Available records -

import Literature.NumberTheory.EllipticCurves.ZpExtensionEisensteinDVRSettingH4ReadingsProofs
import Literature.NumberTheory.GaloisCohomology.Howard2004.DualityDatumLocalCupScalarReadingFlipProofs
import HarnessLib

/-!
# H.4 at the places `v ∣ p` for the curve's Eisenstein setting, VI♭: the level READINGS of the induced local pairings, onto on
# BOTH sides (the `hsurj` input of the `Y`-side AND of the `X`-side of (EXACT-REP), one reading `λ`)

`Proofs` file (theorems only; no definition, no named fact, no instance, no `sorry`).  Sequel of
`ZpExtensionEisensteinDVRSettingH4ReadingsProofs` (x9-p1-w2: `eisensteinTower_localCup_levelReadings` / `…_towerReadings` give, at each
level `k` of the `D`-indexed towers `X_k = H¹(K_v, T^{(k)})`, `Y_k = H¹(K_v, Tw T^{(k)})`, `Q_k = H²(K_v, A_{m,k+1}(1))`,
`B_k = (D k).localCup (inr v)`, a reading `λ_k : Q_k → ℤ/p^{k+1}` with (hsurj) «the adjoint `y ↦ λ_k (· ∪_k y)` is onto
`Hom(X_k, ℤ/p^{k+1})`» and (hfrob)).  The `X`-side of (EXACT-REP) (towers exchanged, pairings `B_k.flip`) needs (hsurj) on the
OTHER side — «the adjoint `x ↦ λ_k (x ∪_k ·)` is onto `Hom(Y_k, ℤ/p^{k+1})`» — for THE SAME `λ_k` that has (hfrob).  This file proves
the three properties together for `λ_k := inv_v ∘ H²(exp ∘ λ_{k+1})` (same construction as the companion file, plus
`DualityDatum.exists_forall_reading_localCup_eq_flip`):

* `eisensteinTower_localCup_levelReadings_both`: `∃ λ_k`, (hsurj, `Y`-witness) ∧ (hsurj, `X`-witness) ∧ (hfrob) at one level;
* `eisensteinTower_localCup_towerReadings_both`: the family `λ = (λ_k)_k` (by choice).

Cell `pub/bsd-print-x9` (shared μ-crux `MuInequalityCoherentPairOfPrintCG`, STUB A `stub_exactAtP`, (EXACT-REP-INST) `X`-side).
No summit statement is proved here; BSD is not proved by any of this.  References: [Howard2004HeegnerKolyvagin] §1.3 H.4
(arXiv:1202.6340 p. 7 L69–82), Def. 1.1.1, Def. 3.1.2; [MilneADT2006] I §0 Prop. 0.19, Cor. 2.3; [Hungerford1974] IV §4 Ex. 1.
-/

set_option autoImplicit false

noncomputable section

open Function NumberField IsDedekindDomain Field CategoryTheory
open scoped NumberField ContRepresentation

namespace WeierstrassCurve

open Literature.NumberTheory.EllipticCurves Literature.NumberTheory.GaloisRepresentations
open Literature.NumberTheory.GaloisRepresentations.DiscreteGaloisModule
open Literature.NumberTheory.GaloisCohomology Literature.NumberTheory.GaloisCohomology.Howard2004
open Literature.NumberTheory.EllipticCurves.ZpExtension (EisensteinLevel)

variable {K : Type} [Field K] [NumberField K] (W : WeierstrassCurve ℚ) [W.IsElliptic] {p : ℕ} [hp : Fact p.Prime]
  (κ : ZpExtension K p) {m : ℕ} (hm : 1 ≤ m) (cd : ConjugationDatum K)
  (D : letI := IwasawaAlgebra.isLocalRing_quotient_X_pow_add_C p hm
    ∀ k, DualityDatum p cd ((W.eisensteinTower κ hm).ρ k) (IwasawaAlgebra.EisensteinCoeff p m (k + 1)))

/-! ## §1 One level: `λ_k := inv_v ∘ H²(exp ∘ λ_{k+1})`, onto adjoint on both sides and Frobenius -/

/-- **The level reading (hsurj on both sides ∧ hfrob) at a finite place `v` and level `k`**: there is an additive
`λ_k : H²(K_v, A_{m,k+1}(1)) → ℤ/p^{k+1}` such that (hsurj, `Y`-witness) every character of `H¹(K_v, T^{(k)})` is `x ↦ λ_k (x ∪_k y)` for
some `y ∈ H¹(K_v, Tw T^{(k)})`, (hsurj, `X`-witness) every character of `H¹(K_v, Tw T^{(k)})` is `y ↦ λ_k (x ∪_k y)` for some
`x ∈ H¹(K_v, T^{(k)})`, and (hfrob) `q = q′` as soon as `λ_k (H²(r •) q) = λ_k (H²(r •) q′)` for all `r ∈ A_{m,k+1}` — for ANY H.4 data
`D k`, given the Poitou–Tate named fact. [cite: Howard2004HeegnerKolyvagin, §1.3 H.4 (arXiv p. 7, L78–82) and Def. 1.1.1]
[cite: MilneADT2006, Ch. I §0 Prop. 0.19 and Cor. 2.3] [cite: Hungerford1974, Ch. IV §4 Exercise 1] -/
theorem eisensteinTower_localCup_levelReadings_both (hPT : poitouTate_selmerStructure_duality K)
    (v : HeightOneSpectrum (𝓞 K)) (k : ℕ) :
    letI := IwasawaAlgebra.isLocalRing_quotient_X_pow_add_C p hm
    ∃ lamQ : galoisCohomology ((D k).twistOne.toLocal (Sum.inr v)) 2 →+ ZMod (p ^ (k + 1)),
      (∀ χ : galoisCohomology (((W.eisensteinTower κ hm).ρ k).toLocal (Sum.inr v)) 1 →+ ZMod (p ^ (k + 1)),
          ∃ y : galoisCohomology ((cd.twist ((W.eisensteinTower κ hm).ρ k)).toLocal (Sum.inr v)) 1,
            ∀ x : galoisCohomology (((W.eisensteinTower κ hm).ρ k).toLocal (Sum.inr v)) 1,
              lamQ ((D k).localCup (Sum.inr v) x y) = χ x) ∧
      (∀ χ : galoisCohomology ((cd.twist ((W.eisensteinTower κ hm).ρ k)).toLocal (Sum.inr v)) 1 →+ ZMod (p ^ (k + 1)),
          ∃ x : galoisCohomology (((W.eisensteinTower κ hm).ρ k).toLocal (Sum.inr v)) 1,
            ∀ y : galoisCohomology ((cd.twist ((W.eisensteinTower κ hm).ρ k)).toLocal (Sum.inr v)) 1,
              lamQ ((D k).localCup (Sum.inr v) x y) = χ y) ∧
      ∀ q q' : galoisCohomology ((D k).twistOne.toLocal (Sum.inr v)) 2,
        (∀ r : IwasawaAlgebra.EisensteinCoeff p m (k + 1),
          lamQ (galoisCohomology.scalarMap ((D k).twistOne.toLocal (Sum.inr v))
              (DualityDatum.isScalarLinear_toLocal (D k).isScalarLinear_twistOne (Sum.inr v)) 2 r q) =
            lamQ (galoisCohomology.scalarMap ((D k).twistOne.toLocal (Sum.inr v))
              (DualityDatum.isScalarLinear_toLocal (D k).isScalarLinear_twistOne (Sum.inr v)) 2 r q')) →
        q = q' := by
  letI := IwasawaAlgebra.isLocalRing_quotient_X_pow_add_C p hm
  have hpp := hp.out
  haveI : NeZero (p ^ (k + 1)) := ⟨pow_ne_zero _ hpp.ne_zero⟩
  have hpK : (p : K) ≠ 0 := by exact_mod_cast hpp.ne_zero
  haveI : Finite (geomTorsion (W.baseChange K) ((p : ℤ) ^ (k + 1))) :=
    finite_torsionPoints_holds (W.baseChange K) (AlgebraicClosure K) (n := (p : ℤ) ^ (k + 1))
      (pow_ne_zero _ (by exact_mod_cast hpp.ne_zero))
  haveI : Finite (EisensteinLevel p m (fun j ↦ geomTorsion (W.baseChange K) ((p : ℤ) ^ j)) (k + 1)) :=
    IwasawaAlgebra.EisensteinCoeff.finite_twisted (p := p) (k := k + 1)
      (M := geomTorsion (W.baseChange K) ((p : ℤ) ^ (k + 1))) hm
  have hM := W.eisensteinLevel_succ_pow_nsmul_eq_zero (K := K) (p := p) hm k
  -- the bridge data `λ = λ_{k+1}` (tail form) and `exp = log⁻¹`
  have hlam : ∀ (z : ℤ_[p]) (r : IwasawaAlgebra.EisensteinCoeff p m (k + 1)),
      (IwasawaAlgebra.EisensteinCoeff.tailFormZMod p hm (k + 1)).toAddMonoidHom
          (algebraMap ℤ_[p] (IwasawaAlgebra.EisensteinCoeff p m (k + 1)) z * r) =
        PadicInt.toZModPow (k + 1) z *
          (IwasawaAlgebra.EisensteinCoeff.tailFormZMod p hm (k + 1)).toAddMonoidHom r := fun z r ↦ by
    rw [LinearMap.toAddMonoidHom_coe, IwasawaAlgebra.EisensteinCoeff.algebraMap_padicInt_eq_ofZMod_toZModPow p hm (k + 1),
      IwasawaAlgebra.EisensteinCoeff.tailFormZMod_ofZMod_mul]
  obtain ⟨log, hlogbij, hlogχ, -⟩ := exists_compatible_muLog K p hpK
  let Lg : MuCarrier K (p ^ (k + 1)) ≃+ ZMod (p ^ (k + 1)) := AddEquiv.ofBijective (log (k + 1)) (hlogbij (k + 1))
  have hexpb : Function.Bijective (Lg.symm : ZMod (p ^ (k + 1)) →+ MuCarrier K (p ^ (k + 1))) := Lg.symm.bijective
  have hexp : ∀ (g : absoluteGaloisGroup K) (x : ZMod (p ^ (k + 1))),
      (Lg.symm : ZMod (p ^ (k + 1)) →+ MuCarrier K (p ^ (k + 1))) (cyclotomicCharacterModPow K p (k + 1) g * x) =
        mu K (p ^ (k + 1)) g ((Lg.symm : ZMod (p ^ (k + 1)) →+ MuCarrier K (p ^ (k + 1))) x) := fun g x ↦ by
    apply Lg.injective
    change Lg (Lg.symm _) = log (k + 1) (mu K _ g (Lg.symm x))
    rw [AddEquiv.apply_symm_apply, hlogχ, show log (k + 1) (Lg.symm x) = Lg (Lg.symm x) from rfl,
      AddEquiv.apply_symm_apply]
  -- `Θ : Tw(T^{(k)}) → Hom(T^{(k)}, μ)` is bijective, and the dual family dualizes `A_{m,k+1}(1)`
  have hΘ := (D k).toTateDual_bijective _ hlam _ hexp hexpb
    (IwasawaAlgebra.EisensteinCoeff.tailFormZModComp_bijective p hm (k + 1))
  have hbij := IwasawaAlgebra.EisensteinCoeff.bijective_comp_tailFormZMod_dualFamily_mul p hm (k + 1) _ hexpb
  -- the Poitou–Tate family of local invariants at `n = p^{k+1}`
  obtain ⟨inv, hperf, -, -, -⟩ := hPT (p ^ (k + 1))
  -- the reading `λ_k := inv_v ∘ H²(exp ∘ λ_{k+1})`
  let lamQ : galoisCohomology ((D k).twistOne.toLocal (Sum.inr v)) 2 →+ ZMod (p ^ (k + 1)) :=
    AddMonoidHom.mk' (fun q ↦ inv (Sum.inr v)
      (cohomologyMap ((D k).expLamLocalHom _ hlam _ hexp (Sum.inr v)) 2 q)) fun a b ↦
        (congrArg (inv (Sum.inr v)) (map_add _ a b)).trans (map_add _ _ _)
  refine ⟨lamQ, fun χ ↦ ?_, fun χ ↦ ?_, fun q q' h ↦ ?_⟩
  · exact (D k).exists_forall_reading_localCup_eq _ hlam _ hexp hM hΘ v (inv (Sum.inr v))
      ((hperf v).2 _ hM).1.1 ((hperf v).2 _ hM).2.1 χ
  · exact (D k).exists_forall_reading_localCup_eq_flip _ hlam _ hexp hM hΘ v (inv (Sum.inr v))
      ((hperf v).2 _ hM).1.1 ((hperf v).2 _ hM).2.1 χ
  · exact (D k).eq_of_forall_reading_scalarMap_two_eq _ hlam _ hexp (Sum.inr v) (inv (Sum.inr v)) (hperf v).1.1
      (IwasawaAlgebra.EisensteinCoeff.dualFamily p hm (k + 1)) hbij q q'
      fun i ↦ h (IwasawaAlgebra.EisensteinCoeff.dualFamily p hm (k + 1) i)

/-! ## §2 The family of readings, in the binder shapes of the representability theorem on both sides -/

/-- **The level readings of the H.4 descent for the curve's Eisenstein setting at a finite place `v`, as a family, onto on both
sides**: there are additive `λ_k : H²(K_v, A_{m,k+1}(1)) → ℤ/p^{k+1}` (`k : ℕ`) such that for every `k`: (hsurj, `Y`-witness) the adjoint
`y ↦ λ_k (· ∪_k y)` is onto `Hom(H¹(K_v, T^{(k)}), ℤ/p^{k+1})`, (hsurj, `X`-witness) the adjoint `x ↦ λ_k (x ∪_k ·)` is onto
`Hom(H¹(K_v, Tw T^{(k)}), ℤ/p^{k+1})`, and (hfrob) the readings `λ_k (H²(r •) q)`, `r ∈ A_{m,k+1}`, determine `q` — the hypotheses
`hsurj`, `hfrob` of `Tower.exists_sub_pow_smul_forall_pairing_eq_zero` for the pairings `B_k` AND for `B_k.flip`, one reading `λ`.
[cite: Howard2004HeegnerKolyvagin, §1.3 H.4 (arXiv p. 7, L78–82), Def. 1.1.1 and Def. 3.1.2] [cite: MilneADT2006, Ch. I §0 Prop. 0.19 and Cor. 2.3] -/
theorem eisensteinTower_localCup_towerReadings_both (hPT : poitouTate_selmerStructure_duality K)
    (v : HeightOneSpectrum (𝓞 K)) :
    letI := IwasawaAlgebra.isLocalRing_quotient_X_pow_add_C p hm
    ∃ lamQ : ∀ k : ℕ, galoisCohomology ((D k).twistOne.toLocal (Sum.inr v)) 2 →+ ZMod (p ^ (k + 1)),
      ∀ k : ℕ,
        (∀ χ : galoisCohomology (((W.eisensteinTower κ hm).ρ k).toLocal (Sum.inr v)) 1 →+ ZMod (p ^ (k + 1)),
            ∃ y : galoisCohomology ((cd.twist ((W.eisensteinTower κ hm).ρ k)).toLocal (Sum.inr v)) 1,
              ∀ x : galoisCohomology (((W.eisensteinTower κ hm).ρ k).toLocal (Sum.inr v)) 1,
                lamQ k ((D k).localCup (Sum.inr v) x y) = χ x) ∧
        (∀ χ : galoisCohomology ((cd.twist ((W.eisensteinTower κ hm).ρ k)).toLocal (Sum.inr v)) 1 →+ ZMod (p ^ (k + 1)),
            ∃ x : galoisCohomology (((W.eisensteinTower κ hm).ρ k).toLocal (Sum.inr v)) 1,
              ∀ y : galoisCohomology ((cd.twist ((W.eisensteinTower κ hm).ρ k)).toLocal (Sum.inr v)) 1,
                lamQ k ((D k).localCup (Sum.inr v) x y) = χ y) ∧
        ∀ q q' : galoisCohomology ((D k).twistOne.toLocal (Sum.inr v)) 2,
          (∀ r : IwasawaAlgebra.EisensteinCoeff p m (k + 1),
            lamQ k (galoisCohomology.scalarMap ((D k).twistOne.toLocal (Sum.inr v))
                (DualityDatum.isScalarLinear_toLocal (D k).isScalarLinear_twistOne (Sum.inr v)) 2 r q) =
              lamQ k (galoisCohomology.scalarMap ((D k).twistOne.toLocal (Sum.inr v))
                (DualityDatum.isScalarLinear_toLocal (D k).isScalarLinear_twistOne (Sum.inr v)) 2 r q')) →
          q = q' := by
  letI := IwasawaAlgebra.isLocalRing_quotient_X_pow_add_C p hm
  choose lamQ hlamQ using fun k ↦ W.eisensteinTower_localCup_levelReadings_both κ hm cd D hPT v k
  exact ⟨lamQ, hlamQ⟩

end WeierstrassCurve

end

---

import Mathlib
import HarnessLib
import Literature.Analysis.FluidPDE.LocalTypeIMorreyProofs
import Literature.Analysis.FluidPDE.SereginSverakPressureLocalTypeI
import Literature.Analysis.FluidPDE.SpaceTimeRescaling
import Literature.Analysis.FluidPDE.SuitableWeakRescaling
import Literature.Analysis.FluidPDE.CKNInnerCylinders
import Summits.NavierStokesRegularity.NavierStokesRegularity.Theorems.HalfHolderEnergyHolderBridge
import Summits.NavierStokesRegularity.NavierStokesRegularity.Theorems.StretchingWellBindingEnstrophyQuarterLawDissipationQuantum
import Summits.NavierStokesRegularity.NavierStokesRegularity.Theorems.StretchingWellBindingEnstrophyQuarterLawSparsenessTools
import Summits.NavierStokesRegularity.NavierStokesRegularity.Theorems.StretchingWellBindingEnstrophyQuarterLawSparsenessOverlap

About this task - In the data above, which lines lie between the line with "have hΘ := (D" and the line with "-- the reading", inclusive? Print those lines exactly and nothing else.

Result of the task -
  have hΘ := (D k).toTateDual_bijective _ hlam _ hexp hexpb
    (IwasawaAlgebra.EisensteinCoeff.tailFormZModComp_bijective p hm (k + 1))
  have hbij := IwasawaAlgebra.EisensteinCoeff.bijective_comp_tailFormZMod_dualFamily_mul p hm (k + 1) _ hexpb
  -- the Poitou–Tate family of local invariants at `n = p^{k+1}`
  obtain ⟨inv, hperf, -, -, -⟩ := hPT (p ^ (k + 1))
  -- the reading `λ_k := inv_v ∘ H²(exp ∘ λ_{k+1})`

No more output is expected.